Я взглянул на нее удивленно и осторожно спросил, отчего у нее этот страх, ведь ей ничто теперь не грозит и впредь грозить не будет.
— Ах, господин! — Мария судорожно передернулась. — Это очень злые дети. А вот тот мальчик, самый старший, ему всего девять лет, а для рабов он страшнее самой ядовитой змеи. Так его воспитывают родители…
— Не понимаю! Как же они его воспитывают?
— Они учат его ненавидеть рабов, бить их по каждому поводу и всячески над ними издеваться…
— Мария, ты, верно, преувеличиваешь! Ведь это еще дети…
— Да, дети, но родители учат их с детства ненавидеть и презирать нас, рабов…
Весь день нам пришлось провести, укрывшись в ветвях, чтобы не выдать своего присутствия.
Плантация сбегала вниз к реке, и здесь было сооружено некое подобие пристани с небольшим деревянным помостом. Возле него покачивались разной величины лодки, привязанные к доскам веревками.

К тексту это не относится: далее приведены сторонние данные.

import Summits.CriticalPhenomena.PercolationContinuityZ3.Theorems.Transplant.FKConnectivityAllQAntipodalRootFormGen
import Summits.CriticalPhenomena.PercolationContinuityZ3.Theorems.Transplant.FKConnectivityAllQAntipodalRootFormWords

/-!
# Connectivity correlation inequalities for `φ_{w,q}`, every `q > 0` — ROOT-FORM CALCULUS FOR ANY NUMBER OF SPECIALS, file 61β:
# (PQ), the closure of the AND facts, and the WORD THEOREM for pattern-indexed environments

Support file (`--supports stmt-CriticalPhenomena-4575`), FK sub-lane `prim-bschramm-fk-2` (gen 29); builds on p205010 (kernel theorem,
internal audit signed; external expert review pending).  Standard axioms, no sorries.  Memo FROM-fk-2-g29-BRIDGE.md §7–§8.

Verbatim port of file 61b (`gMt_par_par_nonneg`, `gandDel/gandCon/andFree_{ser,par}_nonneg`) and of file 61c (`spine`, `gspine_facts`,
`gspine_root_nonneg`) to the pattern-indexed data `Gen.EDat ι` of file 61α: the five facts (nested root functional, its parallel transform,
deleted / contracted / free-nested AND) propagate from any base environment to every spine environment `ℓ₁(⋯ℓ_m(E)⋯)`, for environments
with ANY number of specials — the induction engine of the threshold family `ω_x·OR(ω_T) ∨ AND(ω_T)`. [folklore]
-/

noncomputable section

namespace Summit.CriticalPhenomena.PercolationContinuityZ3.Theorems

namespace FK

namespace RootForm

namespace Gen

open Finset

variable {ι : Type*} [Fintype ι] [DecidableEq ι]

section Steps

variable {C : Type*} [Fintype C] [Preorder C]

/-- **(PQ) transfers nonnegativity**: `M̃_{g∥(g'∥𝓔)} ≥ 0` from `M̃_{g'∥𝓔} ≥ 0` (diagonal sections) and the contracted AND of `𝓔`
(mixed sections). [folklore] -/
theorem gMt_par_par_nonneg {E : Env ι C}
    (hP : ∀ h0 h1 : Bool × C → ℝ, Monotone h0 → Monotone h1 → (∀ p, 0 ≤ h0 p) → (∀ p, h0 p ≤ h1 p) → ∀ J : ℤ,
      0 ≤ gMt (parE E) h0 h1 J)
    (hc : ∀ h : C → ℝ, Monotone h → (∀ γ, 0 ≤ h γ) → ∀ J : ℤ, 0 ≤ ∑ γ, h γ * (E γ).gandCon J)
    {H0 H1 : Bool × (Bool × C) → ℝ} (m0 : Monotone H0) (m1 : Monotone H1) (n0 : ∀ p, 0 ≤ H0 p) (le : ∀ p, H0 p ≤ H1 p)
    (J : ℤ) : 0 ≤ gMt (parE (parE E)) H0 H1 J := by
  have key : gMt (parE (parE E)) H0 H1 J =
      gMt (parE E) (fun p => H0 (p.1, p.1, p.2)) (fun p => H1 (p.1, p.1, p.2)) (J - 1)
      + ∑ γ, (H1 (true, false, γ) + H0 (true, false, γ)) * (E γ).gandCon (J - 1)
      + ∑ γ, (H1 (false, true, γ) + H0 (false, true, γ)) * (E γ).gandCon (J - 1)
      + ∑ γ, ((H1 (true, false, γ) - H0 (true, false, γ)) + (H1 (false, true, γ) - H0 (false, true, γ))) * (E γ).grconE J := by
    unfold gMt; rw [sum_bool_prod, sum_bool_prod, sum_bool_prod, sum_bool_prod]
    have e1 : ∀ γ, (parE (parE E) (true, false, γ)) = ((E γ).par false).par (!false) := fun γ => rfl
    have e2 : ∀ γ, (parE (parE E) (false, true, γ)) = ((E γ).par true).par (!true) := fun γ => rfl
    simp only [e1, e2, EDat.gslot1_par_par_mixed, EDat.gslot0_par_par_mixed]
    simp only [parE, EDat.gslot1_par_par_same, EDat.gslot0_par_par_same]
    simp only [← Finset.sum_add_distrib]
    exact Finset.sum_congr rfl fun γ _ => by ring
  rw [key]
  have hd0 : Monotone fun p : Bool × C => H0 (p.1, p.1, p.2) := mono_diag m0
  have hd1 : Monotone fun p : Bool × C => H1 (p.1, p.1, p.2) := mono_diag m1
  refine add_nonneg (add_nonneg (add_nonneg (hP _ _ hd0 hd1 (fun p => n0 _) (fun p => le _) _) ?_) ?_) ?_
  · exact hc _ ((mono_sec (mono_sec m1 true) false).add (mono_sec (mono_sec m0 true) false))
      (fun γ => add_nonneg ((n0 _).trans (le _)) (n0 _)) _
  · exact hc _ ((mono_sec (mono_sec m1 false) true).add (mono_sec (mono_sec m0 false) true))
      (fun γ => add_nonneg ((n0 _).trans (le _)) (n0 _)) _
  · exact Finset.sum_nonneg fun γ _ => mul_nonneg (add_nonneg (sub_nonneg.2 (le _)) (sub_nonneg.2 (le _))) ((E γ).grconE_nonneg J)

/-- The deleted AND of `f·𝓔` from the deleted AND of `𝓔`. [folklore] -/
theorem gandDel_ser_nonneg {E : Env ι C}
    (hd : ∀ h : C → ℝ, Monotone h → (∀ γ, 0 ≤ h γ) → ∀ J : ℤ, 0 ≤ ∑ γ, h γ * (E γ).gandDel J)
    {H : Bool × C → ℝ} (m : Monotone H) (n : ∀ p, 0 ≤ H p) (J : ℤ) : 0 ≤ ∑ p, H p * (serE E p).gandDel J := by
  rw [sum_bool_prod]; simp only [serE, EDat.gandDel_ser]
  exact add_nonneg (hd _ (mono_sec m true) (fun γ => n _) J) (hd _ (mono_sec m false) (fun γ => n _) J)

/-- The deleted AND of `g∥𝓔` from the free nested AND of `𝓔`. [folklore] -/
theorem gandDel_par_nonneg {E : Env ι C}
    (hf : ∀ h0 h1 : C → ℝ, Monotone h0 → Monotone h1 → (∀ γ, 0 ≤ h0 γ) → (∀ γ, h0 γ ≤ h1 γ) → ∀ J : ℤ,
      0 ≤ ∑ γ, (h1 γ * (E γ).gandE1 J + h0 γ * (E γ).gandE2 J))
    {H : Bool × C → ℝ} (m : Monotone H) (n : ∀ p, 0 ≤ H p) (J : ℤ) : 0 ≤ ∑ p, H p * (parE E p).gandDel J := by
  rw [sum_bool_prod]; simp only [parE, EDat.gandDel_par_true, EDat.gandDel_par_false]
  rw [← Finset.sum_add_distrib]
  exact hf _ _ (mono_sec m false) (mono_sec m true) (fun γ => n _) (fun γ => sec_le m γ) J

/-- The contracted AND of `f·𝓔` from the free nested AND of `𝓔`. [folklore] -/
theorem gandCon_ser_nonneg {E : Env ι C}
    (hf : ∀ h0 h1 : C → ℝ, Monotone h0 → Monotone h1 → (∀ γ, 0 ≤ h0 γ) → (∀ γ, h0 γ ≤ h1 γ) → ∀ J : ℤ,
      0 ≤ ∑ γ, (h1 γ * (E γ).gandE1 J + h0 γ * (E γ).gandE2 J))
    {H : Bool × C → ℝ} (m : Monotone H) (n : ∀ p, 0 ≤ H p) (J : ℤ) : 0 ≤ ∑ p, H p * (serE E p).gandCon J := by
  rw [sum_bool_prod]; simp only [serE, EDat.gandCon_ser_true, EDat.gandCon_ser_false]
  rw [← Finset.sum_add_distrib]
  exact hf _ _ (mono_sec m false) (mono_sec m true) (fun γ => n _) (fun γ => sec_le m γ) J

/-- The contracted AND of `g∥𝓔` from the contracted AND of `𝓔`. [folklore] -/
theorem gandCon_par_nonneg {E : Env ι C}
    (hc : ∀ h : C → ℝ, Monotone h → (∀ γ, 0 ≤ h γ) → ∀ J : ℤ, 0 ≤ ∑ γ, h γ * (E γ).gandCon J)
    {H : Bool × C → ℝ} (m : Monotone H) (n : ∀ p, 0 ≤ H p) (J : ℤ) : 0 ≤ ∑ p, H p * (parE E p).gandCon J := by
  rw [sum_bool_prod]; simp only [parE, EDat.gandCon_par]
  exact add_nonneg (hc _ (mono_sec m true) (fun γ => n _) _) (hc _ (mono_sec m false) (fun γ => n _) _)

/-- The free nested AND of `f·𝓔` from the free nested AND and the deleted AND of `𝓔`. [folklore] -/
theorem gandFree_ser_nonneg {E : Env ι C}
    (hf : ∀ h0 h1 : C → ℝ, Monotone h0 → Monotone h1 → (∀ γ, 0 ≤ h0 γ) → (∀ γ, h0 γ ≤ h1 γ) → ∀ J : ℤ,
      0 ≤ ∑ γ, (h1 γ * (E γ).gandE1 J + h0 γ * (E γ).gandE2 J))
    (hd : ∀ h : C → ℝ, Monotone h → (∀ γ, 0 ≤ h γ) → ∀ J : ℤ, 0 ≤ ∑ γ, h γ * (E γ).gandDel J)
    {H0 H1 : Bool × C → ℝ} (m0 : Monotone H0) (m1 : Monotone H1) (n0 : ∀ p, 0 ≤ H0 p) (le : ∀ p, H0 p ≤ H1 p) (J : ℤ) :
    0 ≤ ∑ p, (H1 p * (serE E p).gandE1 J + H0 p * (serE E p).gandE2 J) := by
  rw [sum_bool_prod]
  simp only [serE, EDat.gandE1_ser_true, EDat.gandE1_ser_false, EDat.gandE2_ser_true, EDat.gandE2_ser_false]
  have : ∑ γ, (H1 (true, γ) * (E γ).gandE1 J + H0 (true, γ) * (E γ).gandDel J)
      + ∑ γ, (H1 (false, γ) * (E γ).gandDel J + H0 (false, γ) * (E γ).gandE2 J)
      = ∑ γ, (H1 (true, γ) * (E γ).gandE1 J + H0 (false, γ) * (E γ).gandE2 J)
        + ∑ γ, H0 (true, γ) * (E γ).gandDel J + ∑ γ, H1 (false, γ) * (E γ).gandDel J := by
    rw [← Finset.sum_add_distrib, ← Finset.sum_add_distrib, ← Finset.sum_add_distrib]
    exact Finset.sum_congr rfl fun γ _ => by ring
  rw [this]
  exact add_nonneg (add_nonneg (hf _ _ (mono_sec m0 false) (mono_sec m1 true) (fun γ => n0 _)
    (fun γ => (sec_le m0 γ).trans (le _)) J) (hd _ (mono_sec m0 true) (fun γ => n0 _) J))
    (hd _ (mono_sec m1 false) (fun γ => (n0 _).trans (le _)) J)

/-- The free nested AND of `g∥𝓔` from the free nested AND and the contracted AND of `𝓔`. [folklore] -/
theorem gandFree_par_nonneg {E : Env ι C}
    (hf : ∀ h0 h1 : C → ℝ, Monotone h0 → Monotone h1 → (∀ γ, 0 ≤ h0 γ) → (∀ γ, h0 γ ≤ h1 γ) → ∀ J : ℤ,
      0 ≤ ∑ γ, (h1 γ * (E γ).gandE1 J + h0 γ * (E γ).gandE2 J))
    (hc : ∀ h : C → ℝ, Monotone h → (∀ γ, 0 ≤ h γ) → ∀ J : ℤ, 0 ≤ ∑ γ, h γ * (E γ).gandCon J)
    {H0 H1 : Bool × C → ℝ} (m0 : Monotone H0) (m1 : Monotone H1) (n0 : ∀ p, 0 ≤ H0 p) (le : ∀ p, H0 p ≤ H1 p) (J : ℤ) :
    0 ≤ ∑ p, (H1 p * (parE E p).gandE1 J + H0 p * (parE E p).gandE2 J) := by
  rw [sum_bool_prod]
  simp only [parE, EDat.gandE1_par_true, EDat.gandE1_par_false, EDat.gandE2_par_true, EDat.gandE2_par_false]
  have : ∑ γ, (H1 (true, γ) * (E γ).gandE1 (J - 1) + H0 (true, γ) * (E γ).gandCon J)
      + ∑ γ, (H1 (false, γ) * (E γ).gandCon J + H0 (false, γ) * (E γ).gandE2 (J - 1))
      = ∑ γ, (H1 (true, γ) * (E γ).gandE1 (J - 1) + H0 (false, γ) * (E γ).gandE2 (J - 1))
        + ∑ γ, (H0 (true, γ) + H1 (false, γ)) * (E γ).gandCon J := by
    rw [← Finset.sum_add_distrib, ← Finset.sum_add_distrib]
    exact Finset.sum_congr rfl fun γ _ => by ring
  rw [this]
  exact add_nonneg (hf _ _ (mono_sec m0 false) (mono_sec m1 true) (fun γ => n0 _)
    (fun γ => (sec_le m0 γ).trans (le _)) _)
    (hc _ ((mono_sec m0 true).add (mono_sec m1 false)) (fun γ => add_nonneg (n0 _) ((n0 _).trans (le _))) J)

end Steps

section Words

variable {C : Type} [Fintype C] [Preorder C]

/-- The spine environment of a word over a pattern-indexed base environment (`ℓ₁` outermost). [folklore] -/
def spine (E : Env ι C) : (W : List Letter) → Env ι (SpCfg C W)
  | [] => E
  | Letter.ser :: W => serE (spine E W)
  | Letter.par :: W => parE (spine E W)

/-- **The word theorem for any number of specials.**  The five facts propagate from the base environment to every spine environment
`ℓ₁(⋯ℓ_m(E)⋯)`. [folklore] -/
theorem gspine_facts (E : Env ι C)
    (hM : ∀ h0 h1 : C → ℝ, Monotone h0 → Monotone h1 → (∀ γ, 0 ≤ h0 γ) → (∀ γ, h0 γ ≤ h1 γ) → ∀ J : ℤ, 0 ≤ gMt E h0 h1 J)
    (hP : ∀ h0 h1 : Bool × C → ℝ, Monotone h0 → Monotone h1 → (∀ p, 0 ≤ h0 p) → (∀ p, h0 p ≤ h1 p) → ∀ J : ℤ,
      0 ≤ gMt (parE E) h0 h1 J)
    (hd : ∀ h : C → ℝ, Monotone h → (∀ γ, 0 ≤ h γ) → ∀ J : ℤ, 0 ≤ ∑ γ, h γ * (E γ).gandDel J)
    (hc : ∀ h : C → ℝ, Monotone h → (∀ γ, 0 ≤ h γ) → ∀ J : ℤ, 0 ≤ ∑ γ, h γ * (E γ).gandCon J)
    (hf : ∀ h0 h1 : C → ℝ, Monotone h0 → Monotone h1 → (∀ γ, 0 ≤ h0 γ) → (∀ γ, h0 γ ≤ h1 γ) → ∀ J : ℤ,
      0 ≤ ∑ γ, (h1 γ * (E γ).gandE1 J + h0 γ * (E γ).gandE2 J))
    (W : List Letter) :
    (∀ h0 h1 : SpCfg C W → ℝ, Monotone h0 → Monotone h1 → (∀ γ, 0 ≤ h0 γ) → (∀ γ, h0 γ ≤ h1 γ) → ∀ J : ℤ,
        0 ≤ gMt (spine E W) h0 h1 J)
    ∧ (∀ h0 h1 : Bool × SpCfg C W → ℝ, Monotone h0 → Monotone h1 → (∀ p, 0 ≤ h0 p) → (∀ p, h0 p ≤ h1 p) → ∀ J : ℤ,
        0 ≤ gMt (parE (spine E W)) h0 h1 J)
    ∧ (∀ h : SpCfg C W → ℝ, Monotone h → (∀ γ, 0 ≤ h γ) → ∀ J : ℤ, 0 ≤ ∑ γ, h γ * (spine E W γ).gandDel J)
    ∧ (∀ h : SpCfg C W → ℝ, Monotone h → (∀ γ, 0 ≤ h γ) → ∀ J : ℤ, 0 ≤ ∑ γ, h γ * (spine E W γ).gandCon J)
    ∧ (∀ h0 h1 : SpCfg C W → ℝ, Monotone h0 → Monotone h1 → (∀ γ, 0 ≤ h0 γ) → (∀ γ, h0 γ ≤ h1 γ) → ∀ J : ℤ,
        0 ≤ ∑ γ, (h1 γ * (spine E W γ).gandE1 J + h0 γ * (spine E W γ).gandE2 J)) := by
  induction W with
  | nil => exact ⟨hM, hP, hd, hc, hf⟩
  | cons l W ih =>
    obtain ⟨iM, iP, id, ic, iF⟩ := ih
    cases l with
    | ser =>
      refine ⟨?_, ?_, ?_, ?_, ?_⟩
      · exact fun h0 h1 m0 m1 n0 le J => gMt_ser_nonneg iM id m0 m1 n0 le J
      · exact fun h0 h1 m0 m1 n0 le J => gMt_par_ser_nonneg iM id iF m0 m1 n0 le J
      · exact fun h m n J => gandDel_ser_nonneg id m n J
      · exact fun h m n J => gandCon_ser_nonneg iF m n J
      · exact fun h0 h1 m0 m1 n0 le J => gandFree_ser_nonneg iF id m0 m1 n0 le J
    | par =>
      refine ⟨?_, ?_, ?_, ?_, ?_⟩
      · exact fun h0 h1 m0 m1 n0 le J => iP h0 h1 m0 m1 n0 le J
      · exact fun h0 h1 m0 m1 n0 le J => gMt_par_par_nonneg iP ic m0 m1 n0 le J
      · exact fun h m n J => gandDel_par_nonneg iF m n J
      · exact fun h m n J => gandCon_par_nonneg ic m n J
      · exact fun h0 h1 m0 m1 n0 le J => gandFree_par_nonneg iF ic m0 m1 n0 le J

/-- **★ in root form for every spine word and any number of specials**: under the five base facts, the un-nested root functional of every
spine environment is nonnegative against every monotone nonnegative weight. [folklore] -/
theorem gspine_root_nonneg (E : Env ι C)
    (hM : ∀ h0 h1 : C → ℝ, Monotone h0 → Monotone h1 → (∀ γ, 0 ≤ h0 γ) → (∀ γ, h0 γ ≤ h1 γ) → ∀ J : ℤ, 0 ≤ gMt E h0 h1 J)
    (hP : ∀ h0 h1 : Bool × C → ℝ, Monotone h0 → Monotone h1 → (∀ p, 0 ≤ h0 p) → (∀ p, h0 p ≤ h1 p) → ∀ J : ℤ,
      0 ≤ gMt (parE E) h0 h1 J)
    (hd : ∀ h : C → ℝ, Monotone h → (∀ γ, 0 ≤ h γ) → ∀ J : ℤ, 0 ≤ ∑ γ, h γ * (E γ).gandDel J)
    (hc : ∀ h : C → ℝ, Monotone h → (∀ γ, 0 ≤ h γ) → ∀ J : ℤ, 0 ≤ ∑ γ, h γ * (E γ).gandCon J)
    (hf : ∀ h0 h1 : C → ℝ, Monotone h0 → Monotone h1 → (∀ γ, 0 ≤ h0 γ) → (∀ γ, h0 γ ≤ h1 γ) → ∀ J : ℤ,
      0 ≤ ∑ γ, (h1 γ * (E γ).gandE1 J + h0 γ * (E γ).gandE2 J))
    (W : List Letter) (h : SpCfg C W → ℝ) (hm : Monotone h) (hn : ∀ γ, 0 ≤ h γ) (J : ℤ) :
    0 ≤ gMt (spine E W) h h J :=
  (gspine_facts E hM hP hd hc hf W).1 h h hm hm hn (fun _ => le_rfl) J

end Words

end Gen

end RootForm

end FK

end Summit.CriticalPhenomena.PercolationContinuityZ3.Theorems

end
import Summits.CriticalPhenomena.PercolationContinuityZ3.Theorems.PercLowPointHalfSpaceTallClusterMassBoundOnesidedHalvesTypicalMaxGrowthForms
import Summits.CriticalPhenomena.PercolationContinuityZ3.Theorems.PercLowPointHalfSpaceTallClusterMassBoundOnesidedHalvesTypicalMaxLinearLower

/-!
# `TallClusterMassBound` (stmt-CriticalPhenomena-0912), line `onesided-halves` — stub G: EVENTUAL fixed-ratio doubling suffices

Stub G (`stub_typicalMaxPolyGrowth`: `∃ c κ > 0, ∀ 1 ≤ ρ ≤ r, c (r/ρ)^κ M(Λ_ρ) ≤ M(Λ_r)`, `M(Λ) = typicalMax P^ℍ_{p_c} Λ`,
`Λ_r = halfBox r`) is equivalent to fixed-ratio doubling `∃ L ≥ 2, ∀ r ≥ 1, 2 M(Λ_r) ≤ M(Λ_{Lr})`
(`typicalMaxPolyGrowth_iff_fixedRatio`, file `…OnesidedHalvesTypicalMaxGrowthForms.lean`). With the critical linear floor
`M(Λ_r) ≥ r/96` (`typicalMax_halfBox_ge_linear`, file `…OnesidedHalvesTypicalMaxLinearLower.lean`, from `φ_{p_c}(B_n) ≥ 1`)
the small scales take care of themselves:

  `typicalMaxPolyGrowth_iff_eventually_fixedRatio : G ↔ ∃ L r₀, 2 ≤ L ∧ ∀ r ≥ r₀, 2 M(Λ_r) ≤ M(Λ_{Lr})`.

(`←`: for `r ≥ r₀` iterate the doubling `m` times along the powers of `L`; for `1 ≤ r < r₀`,
`2 M(Λ_r) ≤ 2(|Λ_{r₀}| + 1) ≤ L^m/96 ≤ M(Λ_{L^m r})` once `L^m ≥ 192 (|Λ_{r₀}| + 1)`; so the ratio `L^m` doubles at every
scale.) So the open content of G is a purely ASYMPTOTIC merging statement across one fixed scale ratio. No Theses statement
is touched; no definitions.
-/

noncomputable section

open MeasureTheory Finset Filter
open Literature.Probability.Percolation Literature.Probability.LatticeModels
open Summit.CriticalPhenomena.PercolationContinuityZ3.Theorems.TallClusterMassBound.Negative
open Summit.CriticalPhenomena.PercolationContinuityZ3.Theorems.TallClusterMassBound.TightnessLine

namespace Summit.CriticalPhenomena.PercolationContinuityZ3.Theorems.TallClusterMassBound.OnesidedHalves

/-- Iterating an eventual fixed-ratio doubling: `2^j M(Λ_r) ≤ M(Λ_{L^j r})` for `r ≥ r₀`. [folklore] -/
theorem typicalMax_pow_mul_ge_of_le (μ : Measure (BondConfig V3)) {L r₀ : ℕ} (hL : 1 ≤ L)
    (h : ∀ r : ℕ, r₀ ≤ r → 2 * typicalMax μ (halfBox r) ≤ typicalMax μ (halfBox (L * r))) :
    ∀ j r : ℕ, r₀ ≤ r → 2 ^ j * typicalMax μ (halfBox r) ≤ typicalMax μ (halfBox (L ^ j * r))
  | 0, r, _ => by simp
  | j + 1, r, hr => by
    have ih := typicalMax_pow_mul_ge_of_le μ hL h j r hr
    have hle : r₀ ≤ L ^ j * r := le_trans hr (Nat.le_mul_of_pos_left r (pow_pos hL j))
    calc 2 ^ (j + 1) * typicalMax μ (halfBox r) = 2 * (2 ^ j * typicalMax μ (halfBox r)) := by ring
      _ ≤ 2 * typicalMax μ (halfBox (L ^ j * r)) := Nat.mul_le_mul_left 2 ih
      _ ≤ typicalMax μ (halfBox (L * (L ^ j * r))) := h _ hle
      _ = typicalMax μ (halfBox (L ^ (j + 1) * r)) := by rw [pow_succ]; congr 2; ring

/-- **Eventual fixed-ratio doubling ⟹ fixed-ratio doubling at every scale** (with the larger ratio `L^m`), by the
critical linear floor `M(Λ_n) ≥ n/96` at the small scales. [folklore] -/
theorem fixedRatio_of_eventually_fixedRatio {L r₀ : ℕ} (hL : 2 ≤ L)
    (h : ∀ r : ℕ, r₀ ≤ r →
      2 * typicalMax (floorDilutedPercolation 3 (criticalProbI 3) 1) (halfBox r) ≤
        typicalMax (floorDilutedPercolation 3 (criticalProbI 3) 1) (halfBox (L * r))) :
    ∃ L' : ℕ, 2 ≤ L' ∧ ∀ r : ℕ, 1 ≤ r →
      2 * typicalMax (floorDilutedPercolation 3 (criticalProbI 3) 1) (halfBox r) ≤
        typicalMax (floorDilutedPercolation 3 (criticalProbI 3) 1) (halfBox (L' * r)) := by
  set P := floorDilutedPercolation 3 (criticalProbI 3) 1 with hP
  set K : ℕ := (halfBox r₀).card + 1 with hK
  set m : ℕ := 192 * K with hm
  have hm1 : 1 ≤ m := by rw [hm, hK]; omega
  have hL1 : 1 ≤ L := by omega
  -- `L^m ≥ 2^m > m = 192 K`
  have hLm : 192 * K < L ^ m := by
    calc 192 * K = m := hm.symm
      _ < 2 ^ m := Nat.lt_two_pow_self
      _ ≤ L ^ m := Nat.pow_le_pow_left hL m
  have hL'2 : 2 ≤ L ^ m := le_trans hL (by simpa using Nat.pow_le_pow_right (by omega : 1 ≤ L) hm1)
  have hKbound : ∀ n : ℕ, n ≤ r₀ → typicalMax P (halfBox n) ≤ K := fun n hn =>
    (typicalMax_halfBox_mono P hn).trans (typicalMax_le_card_add_one P (halfBox r₀))
  clear_value K m
  refine ⟨L ^ m, hL'2, fun r hr => ?_⟩
  rcases le_or_gt r₀ r with hr₀ | hr₀
  · -- large scales: iterate `m ≥ 1` times
    calc 2 * typicalMax P (halfBox r) ≤ 2 ^ m * typicalMax P (halfBox r) :=
          Nat.mul_le_mul_right _ (by simpa using Nat.pow_le_pow_right (show 1 ≤ 2 by norm_num) hm1)
      _ ≤ typicalMax P (halfBox (L ^ m * r)) := typicalMax_pow_mul_ge_of_le P hL1 h m r hr₀
  · -- small scales `1 ≤ r < r₀`: `2 M(Λ_r) ≤ 2K ≤ L^m / 96 ≤ M(Λ_{L^m r})`
    have hMK : typicalMax P (halfBox r) ≤ K := hKbound r hr₀.le
    have hlin := typicalMax_halfBox_ge_linear (L ^ m * r)
    have hreal : ((2 * typicalMax P (halfBox r) : ℕ) : ℝ) ≤ typicalMax P (halfBox (L ^ m * r)) := by
      have h1 : ((2 * typicalMax P (halfBox r) : ℕ) : ℝ) ≤ 2 * K := by exact_mod_cast Nat.mul_le_mul_left 2 hMK
      have h2 : (192 * (K : ℝ)) ≤ (L : ℝ) ^ m := by exact_mod_cast hLm.le
      have h3 : (L : ℝ) ^ m ≤ (L : ℝ) ^ m * r := by
        have : (1 : ℝ) ≤ r := by exact_mod_cast hr
        nlinarith [pow_pos (show (0 : ℝ) < L by positivity) m]
      have h4 : ((L ^ m * r : ℕ) : ℝ) = (L : ℝ) ^ m * r := by push_cast; ring
      rw [h4] at hlin
      linarith
    exact_mod_cast hreal

/-- **G ⟺ EVENTUAL fixed-ratio doubling of the typical maximum.** [folklore] -/
theorem typicalMaxPolyGrowth_iff_eventually_fixedRatio :
    (∃ c κ : ℝ, 0 < c ∧ 0 < κ ∧ ∀ ρ r : ℕ, 1 ≤ ρ → ρ ≤ r →
      c * ((r : ℝ) / ρ) ^ κ * (typicalMax (floorDilutedPercolation 3 (criticalProbI 3) 1) (halfBox ρ) : ℝ) ≤
        typicalMax (floorDilutedPercolation 3 (criticalProbI 3) 1) (halfBox r)) ↔
    (∃ L r₀ : ℕ, 2 ≤ L ∧ ∀ r : ℕ, r₀ ≤ r →
      2 * typicalMax (floorDilutedPercolation 3 (criticalProbI 3) 1) (halfBox r) ≤
        typicalMax (floorDilutedPercolation 3 (criticalProbI 3) 1) (halfBox (L * r))) := by
  rw [typicalMaxPolyGrowth_iff_fixedRatio]
  constructor
  · rintro ⟨L, hL, h⟩
    exact ⟨L, 1, hL, h⟩
  · rintro ⟨L, r₀, hL, h⟩
    exact fixedRatio_of_eventually_fixedRatio hL h

/-- **G ⟺ the EVENTUAL merging estimate**: for some fixed `L ≥ 2` and all large `r`, with `P^ℍ_{p_c}`-probability
`> e^{-1}` one open cluster has at least `2 M(Λ_r) - 1` vertices in `Λ_{Lr}`. [folklore] -/
theorem typicalMaxPolyGrowth_iff_eventually_merging :
    (∃ c κ : ℝ, 0 < c ∧ 0 < κ ∧ ∀ ρ r : ℕ, 1 ≤ ρ → ρ ≤ r →
      c * ((r : ℝ) / ρ) ^ κ * (typicalMax (floorDilutedPercolation 3 (criticalProbI 3) 1) (halfBox ρ) : ℝ) ≤
        typicalMax (floorDilutedPercolation 3 (criticalProbI 3) 1) (halfBox r)) ↔
    (∃ L r₀ : ℕ, 2 ≤ L ∧ ∀ r : ℕ, r₀ ≤ r →
      Real.exp (-1) < (floorDilutedPercolation 3 (criticalProbI 3) 1).real
        {ω | 2 * typicalMax (floorDilutedPercolation 3 (criticalProbI 3) 1) (halfBox r) - 1 ≤
          clusterMaxIn (halfBox (L * r)) ω}) := by
  rw [typicalMaxPolyGrowth_iff_eventually_fixedRatio]
  refine exists_congr fun L => exists_congr fun r₀ => and_congr_right fun _ =>
    forall_congr' fun r => imp_congr_right fun _ => ?_
  exact two_mul_typicalMax_le_iff r (halfBox (L * r))

end Summit.CriticalPhenomena.PercolationContinuityZ3.Theorems.TallClusterMassBound.OnesidedHalves

end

Об этих лодках следовало помнить — они могли представлять для нас определенную опасность.
На закате, после более чем десятичасовой работы в поле под палящим солнцем, невольники вернулись в свои бараки. Видно было, что они едва держатся на ногах.
— На плантации рабы почти совсем не получают пищи в быстро теряют силы, — говорила Мария. — Чтобы принудить их работать, надзиратели непрестанно стегают их плетьми.
Еще будучи в столице колонии, я очень быстро понял, в чем состоит главный принцип голландской системы колониальной эксплуатации. Системы на редкость жестокой и даже более страшной, чем колониальные системы других стран, тоже, впрочем, не грешащих особой филантропией. Итак, в основе голландской системы лежал принцип: достаточно, если раб, занятый тяжким трудом на тростниковых полях, проживет два-три года, а после смерти от истощения и слабости будет заменен новым рабом. В течение этих двух-трех лет его буквально морили голодом, экономя на питании, а как следствие возникающую физическую немощь раба компенсировали постоянными побоями, таким варварским путем повышая производительность его труда. Раб был обречен на верную скорую смерть, но экономика колонизаторства, основанная на беспощадном грабеже человеческого труда, приносила плантатору неслыханные барыши, ибо дешевле было купить нового раба, доставленного из Африки, чем расходовать средства на питание старого.